House Minority Leader Kevin McCarthy (R-Calif.) is seeking to paint antifa, the far-left antifascist movement, as an organized group that is behind the violence breaking out in U.S. cities amid social and racial unrest.
In a Thursday interview with Fox News, McCarthy was asked about protests that turned violent in Louisville, Ky., and he sought to make claims about antifa that directly contradict the recent testimony of President Trump’s top law enforcement officer.
“What is going on from Portland, Chicago, to New York and now in Louisville? That these are planned, orchestrated events, that people cannot be safe and secure in their own streets,” McCarthy on “Fox & Friends.”
McCarthy, pointing to a video of protesters pulling out painted signs from a U-Haul truck that said “Abolish the Pol(ice)” and “Abolition Now” in Louisville, suggested there was coordination at this protest.
“You probably saw the video of the U-Haul truck being unloaded with shields and riot gear and anti-police signs. There’s the video right there. It looks like this was coordinated — this particular protest,” said McCarthy added.
The protests came after a grand jury in Kentucky decided not to indict any of the three officers involved in the shooting death of Breonna Taylor. One now-former officer was charged with wanton endangerment for allegedly firing shots that entered an apartment adjacent to Taylor’s.
And McCarthy, once prompted by Fox News hosts, began questioning whether there is a funding stream that led demonstrators to acquire riot gear like shields.

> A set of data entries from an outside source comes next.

import Literature.Analysis.FluidPDE.ElgindiHkClosure
import Mathlib.Analysis.MeanInequalities
import HarnessLib

/-!
# The triangle inequality for the `𝓗ᵏ` norm and continuity of the functional along approximating sequences
([Elgindi2021] §1.7.2: `|·|_{𝓗ᵏ}` is a norm)

Topic `Literature/Analysis/FluidPDE`. Support file (definitions with bodies and proved theorems, no
named facts) on the proof path of the named fact
`Literature.Analysis.FluidPDE.Elgindi.ElgindiGhoulMasmoudi2021_stabilityCore`
(`ElgindiStabilityDecomposition.lean`). T. M. Elgindi, Ann. of Math. 194 (2021) =
arXiv:1904.04795, §1.7.2 (p. 7): the `𝓗ᵏ` norm is an `ℓ²`-sum of weighted `L²` norms of words.

`|f + g|_{𝓗ᵏ} ≤ |f|_{𝓗ᵏ} + |g|_{𝓗ᵏ}` for `f, g ∈ Cᵏ(strip)` (`eHkNormSq_sqrt_add_le`: Minkowski in
`L²(strip)` for each weighted word, then Minkowski in `ℓ²` over the words), and consequently
`|f_n|²_{𝓗⁴} → |F|²_{𝓗⁴}` along an `𝓗⁴`-approximating sequence (`HkApprox.tendsto_eHkNormSq`).
-/

noncomputable section

open MeasureTheory Set Function Real Filter Finset
open _root_.Topology
open scoped ENNReal ContDiff

namespace Literature.Analysis.FluidPDE

namespace Elgindi

/-! ### `ℓ²`-Minkowski for square-root-subadditive finite sums -/

/-- `(x^{1/2})² = x` in `ℝ≥0∞`. [folklore] -/
theorem ennreal_sqrt_sq (x : ℝ≥0∞) : (x ^ (1 / 2 : ℝ)) ^ (2 : ℝ) = x := by
  rw [← ENNReal.rpow_mul]; norm_num

/-- `(x²)^{1/2} = x` in `ℝ≥0∞` (real exponent). [folklore] -/
theorem ennreal_sq_sqrt (x : ℝ≥0∞) : (x ^ (2 : ℝ)) ^ (1 / 2 : ℝ) = x := by
  rw [← ENNReal.rpow_mul]; norm_num

/-- **`ℓ²`-Minkowski for square-root-subadditive summands**: if `c_t^{1/2} ≤ a_t^{1/2} + b_t^{1/2}`
for `t ∈ s`, then `(Σc)^{1/2} ≤ (Σa)^{1/2} + (Σb)^{1/2}`. [folklore] -/
theorem sqrt_sum_le_of_sqrt_le {ι : Type*} (s : Finset ι) {a b c : ι → ℝ≥0∞}
    (h : ∀ t ∈ s, c t ^ (1 / 2 : ℝ) ≤ a t ^ (1 / 2 : ℝ) + b t ^ (1 / 2 : ℝ)) :
    (∑ t ∈ s, c t) ^ (1 / 2 : ℝ) ≤ (∑ t ∈ s, a t) ^ (1 / 2 : ℝ) + (∑ t ∈ s, b t) ^ (1 / 2 : ℝ) := by
  have h1 : ∑ t ∈ s, c t ≤ ∑ t ∈ s, (a t ^ (1 / 2 : ℝ) + b t ^ (1 / 2 : ℝ)) ^ (2 : ℝ) := by
    refine sum_le_sum fun t ht => ?_
    calc c t = (c t ^ (1 / 2 : ℝ)) ^ (2 : ℝ) := (ennreal_sqrt_sq _).symm
      _ ≤ (a t ^ (1 / 2 : ℝ) + b t ^ (1 / 2 : ℝ)) ^ (2 : ℝ) := ENNReal.rpow_le_rpow (h t ht) (by norm_num)
  have h2 := ENNReal.Lp_add_le (fun t => a t ^ (1 / 2 : ℝ)) (fun t => b t ^ (1 / 2 : ℝ)) (s := s) (p := 2) one_le_two
  simp only [ennreal_sqrt_sq] at h2
  exact (ENNReal.rpow_le_rpow h1 (by norm_num)).trans h2

/-- The two-summand case. [folklore] -/
theorem sqrt_add_le_of_sqrt_le {a₁ b₁ c₁ a₂ b₂ c₂ : ℝ≥0∞} (h₁ : c₁ ^ (1 / 2 : ℝ) ≤ a₁ ^ (1 / 2 : ℝ) + b₁ ^ (1 / 2 : ℝ))
    (h₂ : c₂ ^ (1 / 2 : ℝ) ≤ a₂ ^ (1 / 2 : ℝ) + b₂ ^ (1 / 2 : ℝ)) :
    (c₁ + c₂) ^ (1 / 2 : ℝ) ≤ (a₁ + a₂) ^ (1 / 2 : ℝ) + (b₁ + b₂) ^ (1 / 2 : ℝ) := by
  have := sqrt_sum_le_of_sqrt_le (univ : Finset (Fin 2)) (a := ![a₁, a₂]) (b := ![b₁, b₂]) (c := ![c₁, c₂]) fun t _ => by
    fin_cases t
    · exact h₁
    · exact h₂
  simpa [Fin.sum_univ_two] using this

/-! ### Minkowski for the weighted words -/

/-- `∫∫_strip ‖h‖² = ‖h‖²_{L²(strip)}` (real exponent form). [folklore] -/
theorem lintegral_enorm_sq_eq_eLpNorm_rpow (h : ℝ × ℝ → ℝ) :
    ∫⁻ p in strip, ‖h p‖ₑ ^ 2 = (eLpNorm h 2 (volume.restrict strip)) ^ (2 : ℝ) := by
  rw [eLpNorm_eq_lintegral_rpow_enorm_toReal two_ne_zero ENNReal.ofNat_ne_top]
  simp only [ENNReal.toReal_ofNat, one_div]
  rw [← ENNReal.rpow_mul]
  norm_num

/-- **Minkowski for one weighted word on the strip**: for `f, g ∈ Cᵏ(strip)`, `i + j ≤ k` and a
weight `wf` continuous on the strip,
`‖D^{ij}(f+g)ω‖_{L²} ≤ ‖D^{ij}f ω‖_{L²} + ‖D^{ij}g ω‖_{L²}`. [folklore] -/
theorem sqrt_eL2Sq_word_add_le {k : ℕ} {f g : ℝ → ℝ → ℝ} (hf : ContDiffOn ℝ k (uncurry f) strip) (hg : ContDiffOn ℝ k (uncurry g) strip)
    {i j : ℕ} (hij : i + j ≤ k) {wf : ℝ → ℝ → ℝ} (hω : ContinuousOn (uncurry wf) strip) :
    (eL2Sq fun z θ => (Dθ^[i] (Dz^[j] (f + g))) z θ * wf z θ) ^ (1 / 2 : ℝ) ≤
      (eL2Sq fun z θ => (Dθ^[i] (Dz^[j] f)) z θ * wf z θ) ^ (1 / 2 : ℝ) + (eL2Sq fun z θ => (Dθ^[i] (Dz^[j] g)) z θ * wf z θ) ^ (1 / 2 : ℝ) := by
  set a : ℝ × ℝ → ℝ := fun p => (Dθ^[i] (Dz^[j] f)) p.1 p.2 * wf p.1 p.2 with ha
  set b : ℝ × ℝ → ℝ := fun p => (Dθ^[i] (Dz^[j] g)) p.1 p.2 * wf p.1 p.2 with hb
  have ma : AEStronglyMeasurable a (volume.restrict strip) :=
    ((continuousOn_iterate_Dθ_Dz hf hij).mul hω).aestronglyMeasurable measurableSet_strip
  have mb : AEStronglyMeasurable b (volume.restrict strip) :=
    ((continuousOn_iterate_Dθ_Dz hg hij).mul hω).aestronglyMeasurable measurableSet_strip
  have esum : eL2Sq (fun z θ => (Dθ^[i] (Dz^[j] (f + g))) z θ * wf z θ) = ∫⁻ p in strip, ‖(a + b) p‖ₑ ^ 2 := by
    unfold eL2Sq
    refine setLIntegral_congr_fun measurableSet_strip fun p hp => ?_
    show ‖(Dθ^[i] (Dz^[j] (f + g))) p.1 p.2 * wf p.1 p.2‖ₑ ^ 2 = ‖(a + b) p‖ₑ ^ 2
    rw [iterate_Dθ_Dz_add hf hg hij p hp, Pi.add_apply, ha, hb, add_mul]
  have ea : eL2Sq (fun z θ => (Dθ^[i] (Dz^[j] f)) z θ * wf z θ) = ∫⁻ p in strip, ‖a p‖ₑ ^ 2 := rfl
  have eb : eL2Sq (fun z θ => (Dθ^[i] (Dz^[j] g)) z θ * wf z θ) = ∫⁻ p in strip, ‖b p‖ₑ ^ 2 := rfl
  rw [esum, ea, eb, lintegral_enorm_sq_eq_eLpNorm_rpow, lintegral_enorm_sq_eq_eLpNorm_rpow, lintegral_enorm_sq_eq_eLpNorm_rpow,
    ennreal_sq_sqrt, ennreal_sq_sqrt, ennreal_sq_sqrt]
  exact eLpNorm_add_le ma mb one_le_two

/-- **The triangle inequality for the `𝓗ᵏ` norm**: `|f + g|_{𝓗ᵏ} ≤ |f|_{𝓗ᵏ} + |g|_{𝓗ᵏ}` for
`f, g ∈ Cᵏ` of the open strip. [cite: Elgindi2021, §1.7.2 (p. 7 of arXiv:1904.04795)] -/
theorem eHkNormSq_sqrt_add_le {α : ℝ} {k : ℕ} {f g : ℝ → ℝ → ℝ} (hf : ContDiffOn ℝ k (uncurry f) strip)
    (hg : ContDiffOn ℝ k (uncurry g) strip) :
    (eHkNormSq α k (f + g)) ^ (1 / 2 : ℝ) ≤ (eHkNormSq α k f) ^ (1 / 2 : ℝ) + (eHkNormSq α k g) ^ (1 / 2 : ℝ) := by
  have hωr : ContinuousOn (uncurry hWeight) strip := continuousOn_hWeight
  have hωm : ContinuousOn (uncurry (totalWeight α)) strip := by
    refine (continuousOn_wordWeight α 1).congr fun p _ => ?_
    show totalWeight α p.1 p.2 = wordWeight α 1 p.1 p.2
    simp [wordWeight]
  unfold eHkNormSq
  refine sqrt_add_le_of_sqrt_le (sqrt_sum_le_of_sqrt_le _ fun j hj => ?_) (sqrt_sum_le_of_sqrt_le _ fun i _ => sqrt_sum_le_of_sqrt_le _ fun j _ => ?_)
  · have hj' : 0 + j ≤ k := by have := mem_range.1 hj; omega
    exact sqrt_eL2Sq_word_add_le hf hg hj' hωr
  · split_ifs with hc
    · exact sqrt_eL2Sq_word_add_le hf hg hc.2 hωm
    · simp

/-- The triangle inequality for differences: `|f|_{𝓗ᵏ} ≤ |g|_{𝓗ᵏ} + |f − g|_{𝓗ᵏ}`. [folklore] -/
theorem eHkNormSq_sqrt_le_add_sub {α : ℝ} {k : ℕ} {f g : ℝ → ℝ → ℝ} (hf : ContDiffOn ℝ k (uncurry f) strip)
    (hg : ContDiffOn ℝ k (uncurry g) strip) :
    (eHkNormSq α k f) ^ (1 / 2 : ℝ) ≤ (eHkNormSq α k g) ^ (1 / 2 : ℝ) + (eHkNormSq α k (f - g)) ^ (1 / 2 : ℝ) := by
  have e : f = g + (f - g) := by funext z θ; simp
  have hfg : ContDiffOn ℝ k (uncurry (f - g)) strip := (hf.sub hg).congr fun _ _ => rfl
  conv_lhs => rw [e]
  exact eHkNormSq_sqrt_add_le hg hfg

/-! ### Continuity of the functional along approximating sequences -/

/-- **`|f_n|²_{𝓗⁴} → |F|²_{𝓗⁴}`** along an `𝓗⁴`-approximating sequence. [folklore] -/
theorem HkApprox.tendsto_eHkNormSq {α : ℝ} {F : ℝ → ℝ → ℝ} {fs : ℕ → ℝ → ℝ → ℝ} (hA : HkApprox α F fs) :
    Tendsto (fun n => eHkNormSq α 4 (fs n)) atTop (𝓝 (eHkNormSq α 4 F)) := by
  have hF4 : ContDiffOn ℝ 4 (uncurry F) strip :=
    hA.smooth.of_le (WithTop.coe_le_coe.2 le_top : (4 : WithTop ℕ∞) ≤ ((⊤ : ℕ∞) : WithTop ℕ∞))
  have hf4 : ∀ n, ContDiffOn ℝ 4 (uncurry (fs n)) strip := fun n => ((hA.test n).smooth 4).contDiffOn
  set ε : ℕ → ℝ≥0∞ := fun n => (eHkNormSq α 4 (fs n - F)) ^ (1 / 2 : ℝ) with hε
  have hε0 : Tendsto ε atTop (𝓝 0) := by
    have := ((ENNReal.continuous_rpow_const (y := (1 / 2 : ℝ))).tendsto (0:ℝ≥0∞)).comp hA.conv
    rwa [ENNReal.zero_rpow_of_pos (by norm_num : (0:ℝ) < 1 / 2)] at this
  have hsymm : ∀ n, eHkNormSq α 4 (F - fs n) = eHkNormSq α 4 (fs n - F) := fun n => by
    have e' : F - fs n = (-1 : ℝ) • (fs n - F) := by funext z θ; simp
    rw [e', eHkNormSq_smul, Real.enorm_eq_ofReal_abs, abs_neg, abs_one, ENNReal.ofReal_one, one_pow, one_mul]
  -- two-sided bounds for the square roots
  have h1 : ∀ n, (eHkNormSq α 4 (fs n)) ^ (1 / 2 : ℝ) ≤ (eHkNormSq α 4 F) ^ (1 / 2 : ℝ) + ε n :=
    fun n => eHkNormSq_sqrt_le_add_sub (hf4 n) hF4
  have h2 : ∀ n, (eHkNormSq α 4 F) ^ (1 / 2 : ℝ) ≤ (eHkNormSq α 4 (fs n)) ^ (1 / 2 : ℝ) + ε n := fun n => by
    have := eHkNormSq_sqrt_le_add_sub (α := α) hF4 (hf4 n)
    rwa [hsymm n] at this
  have hfin : (eHkNormSq α 4 F) ^ (1 / 2 : ℝ) ≠ ⊤ := ENNReal.rpow_ne_top_of_nonneg (by norm_num) hA.eHkNormSq_lt_top.ne
  have hroot : Tendsto (fun n => (eHkNormSq α 4 (fs n)) ^ (1 / 2 : ℝ)) atTop (𝓝 ((eHkNormSq α 4 F) ^ (1 / 2 : ℝ))) := by
    have hlow : Tendsto (fun n => (eHkNormSq α 4 F) ^ (1 / 2 : ℝ) - ε n) atTop (𝓝 ((eHkNormSq α 4 F) ^ (1 / 2 : ℝ))) := by
      have := ENNReal.Tendsto.sub (tendsto_const_nhds (x := (eHkNormSq α 4 F) ^ (1 / 2 : ℝ))) hε0 (Or.inl hfin)
      rwa [tsub_zero] at this
    have hup : Tendsto (fun n => (eHkNormSq α 4 F) ^ (1 / 2 : ℝ) + ε n) atTop (𝓝 ((eHkNormSq α 4 F) ^ (1 / 2 : ℝ))) := by
      have := (tendsto_const_nhds (x := (eHkNormSq α 4 F) ^ (1 / 2 : ℝ))).add hε0
      rwa [add_zero] at this
    exact tendsto_of_tendsto_of_tendsto_of_le_of_le hlow hup (fun n => tsub_le_iff_right.2 (h2 n)) h1
  -- square
  have hsq := ((ENNReal.continuous_rpow_const (y := (2 : ℝ))).tendsto _).comp hroot
  simp only [Function.comp_def, ennreal_sqrt_sq] at hsq
  exact hsq

end Elgindi

end Literature.Analysis.FluidPDE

“Who is funding this? You can’t just supply with this type of armor without resources, without funding. Where is that funding coming from and why is it being used? How are these people knowing to come? Are there training facilities that are teaching these people how to do this?” McCarthy said.
McCarthy joined Trump and his allies in dismissing the characterization FBI Director Christopher Wray gave of antifa while testifying under oath last week, in which he denied that antifa was an organization but rather a movement or ideology.
“We look at antifa as more of an ideology or a movement than we do an organization. We do have quite a number of properly predicated domestic terrorism investigations into violent anarchist extremists, any number of whom self-identify with the antifa movement,” Wray testified before the House Homeland Security Committee as part of its worldwide threats hearing.
“Antifa is a real thing. It’s not a fiction,” Wray said of the far-left movement.
The FBI chief also said that some who identify with the antifa movement have been coalescing regionally in certain areas and that the FBI is examining potential violence from these small groups or nodes.
McCarthy described antifa as a “grave concern” that the FBI should be “focused on.”
The inquiry into antifa comes as Trump and members of his administration have sought to attribute violence and vandalism by protesters in Portland, Ore., and other U.S. cities to the movement. Democrats, meanwhile, have sought to downplay antifa’s role in the violence.